How Steam Cloud Interacts With tModLoader Saves
Steam Cloud for tModLoader works the same way it does for most Steam titles — it syncs save files between your local machine and Valve's servers. The key behaviors to understand:
- On launch, Steam checks whether the cloud version or local version is newer and may prompt you to choose
- On close, Steam uploads any changes to the cloud
- Conflicts occur when saves exist on two different machines with no shared sync history
When Steam Cloud is active, your world file may exist only in the cloud if local storage was wiped, the game was reinstalled, or the sync hasn't fully downloaded yet.
How to Access Cloud-Saved Worlds
To retrieve a world from Steam Cloud storage, you have a few paths:
Option 1: Let Steam sync automatically Launch tModLoader through Steam on the machine where you want to play. Steam should detect the cloud save and download it before the game opens. The world should then appear in your in-game world selection menu.
Option 2: Use Steam's cloud file viewer
- Open Steam and go to your Library
- Right-click tModLoader → select Properties
- Navigate to the General tab and look for the Steam Cloud section
- Some versions of Steam allow you to view and force-download specific cloud files from here
Option 3: Access cloud files via the Steam website
- Log in at store.steampowered.com
- Go to your username → Account Details → View Steam Cloud
- Find tModLoader in the list and browse the stored files
- You can download
.wldfiles directly from here and manually place them in your local Worlds folder
What Can Go Wrong — and Why the Fix Varies
Several variables affect whether your world loads cleanly after pulling it from cloud storage:
Mod dependencies: A world saved with specific mods active may not load correctly if those mods aren't installed, are outdated, or have been removed from the mod browser. tModLoader will usually warn you, but some issues are silent.

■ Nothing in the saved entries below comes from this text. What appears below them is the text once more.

namespace Summit.QuantumFields.YangMills.Theorems.FluctuationComparisonRegPrIntLS1aFibreOpenMember

open Literature.MathematicalPhysics.QuantumFieldTheory.Balaban1983to89
open T4Continuum AveragingRT BlockAveraging ExpMeanLog BlockAveragingHaarAC
open Summit.QuantumFields.YangMills.Theorems.FluctuationComparisonRegPrIntLS1aCentreLegOccurrence
open Summit.QuantumFields.YangMills.Theorems.FluctuationComparisonRegPrIntLS1aCentreLegResponse
open Summit.QuantumFields.YangMills.Theorems.FluctuationComparisonRegPrIntLS1aCentreLegSurjective

/-! ## §1 Private-coordinate bookkeeping: congruences, the driver formula, the centre leg is not private -/

section Private

variable {P : Params} {j : ℕ} {G : Type*} [GaugeGroup G]

/-- Two fields that agree on every bond except possibly at the central crossing bonds `β(c‴)` of coarse bonds `c‴ ≠ c″` have the
same loop variables at `c″` (FACT (A): `β(c‴)` is a bond of a loop word at `c″` only for `c‴ = c″`). [folklore] -/
theorem loopHol_congr_off_private (hj : j + 1 ≤ P.m + P.K) (U U' : GaugeField P j G) (c'' : PBond P (j + 1))
    (h : ∀ b : PBond P j, (∀ c''' : PBond P (j + 1), b = centralBond c''' → c''' = c'') → U b = U' b) (i : Idx P) :
    loopHol U c'' i = loopHol U' c'' i := by
  unfold loopHol
  exact T4ReflectionCone.holAt_congr fun s hs => h _ fun c''' hsc => eq_of_mem_walk_loopWord_of_eq_centralBond hj c'' c''' i hs hsc

/-- The same for the whole (0.4) average at `c″` (loop variables and the line of `c″`). [folklore] -/
theorem avgFun_congr_off_private (hj : j + 1 ≤ P.m + P.K) (ℰ : LoopAverage G) (U U' : GaugeField P j G)
    (c'' : PBond P (j + 1))
    (h : ∀ b : PBond P j, (∀ c''' : PBond P (j + 1), b = centralBond c''' → c''' = c'') → U b = U' b) :
    avgFun ℰ U c'' = avgFun ℰ U' c'' := by
  have hloop : loopHol U c'' = loopHol U' c'' := funext fun i => loopHol_congr_off_private hj U U' c'' h i
  have hax : axialAvg U c'' = axialAvg U' c'' := by
    rw [axialAvg_eq_holAt_walk, axialAvg_eq_holAt_walk]
    exact T4ReflectionCone.holAt_congr fun s hs => h _ fun c''' hsc => eq_of_mem_walk_line_of_eq_centralBond hj c'' c''' hs hsc
  show corr ℰ U c'' * axialAvg U c'' = corr ℰ U' c'' * axialAvg U' c''
  have hcorr : corr ℰ U c'' = corr ℰ U' c'' := by unfold corr BlockAveraging.Small; rw [hloop]
  rw [hcorr, hax]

tModLoader version mismatches: tModLoader releases separate stable versions tied to different Terraria builds. A world created on one version may have compatibility issues when opened on a significantly different version. This is especially relevant if you updated tModLoader between play sessions.
Corrupted or partial syncs: If Steam Cloud sync was interrupted — by a crash, a network drop, or a forced shutdown — the uploaded file may be incomplete. The .wld.bak backup is worth checking in these cases.
Multiple accounts or Steam profiles: If you play on more than one Steam account, or share a machine with another player, cloud saves are account-specific. A world saved under one account won't appear in another account's cloud.
Verifying the World Loaded Correctly
Once you've located and downloaded your world file and placed it in the correct Worlds directory:
- Launch tModLoader through Steam
- Click Single Player from the main menu
- Your world should appear in the world selection list
If it doesn't appear, double-check that the .wld file is in the right folder path for your OS, and that you're launching tModLoader specifically — not vanilla Terraria, which reads from a different directory.
⚠️ If the world loads but looks wrong — missing items, broken structures, or mod content not appearing — the issue is almost certainly a mod version mismatch rather than a problem with the save file itself.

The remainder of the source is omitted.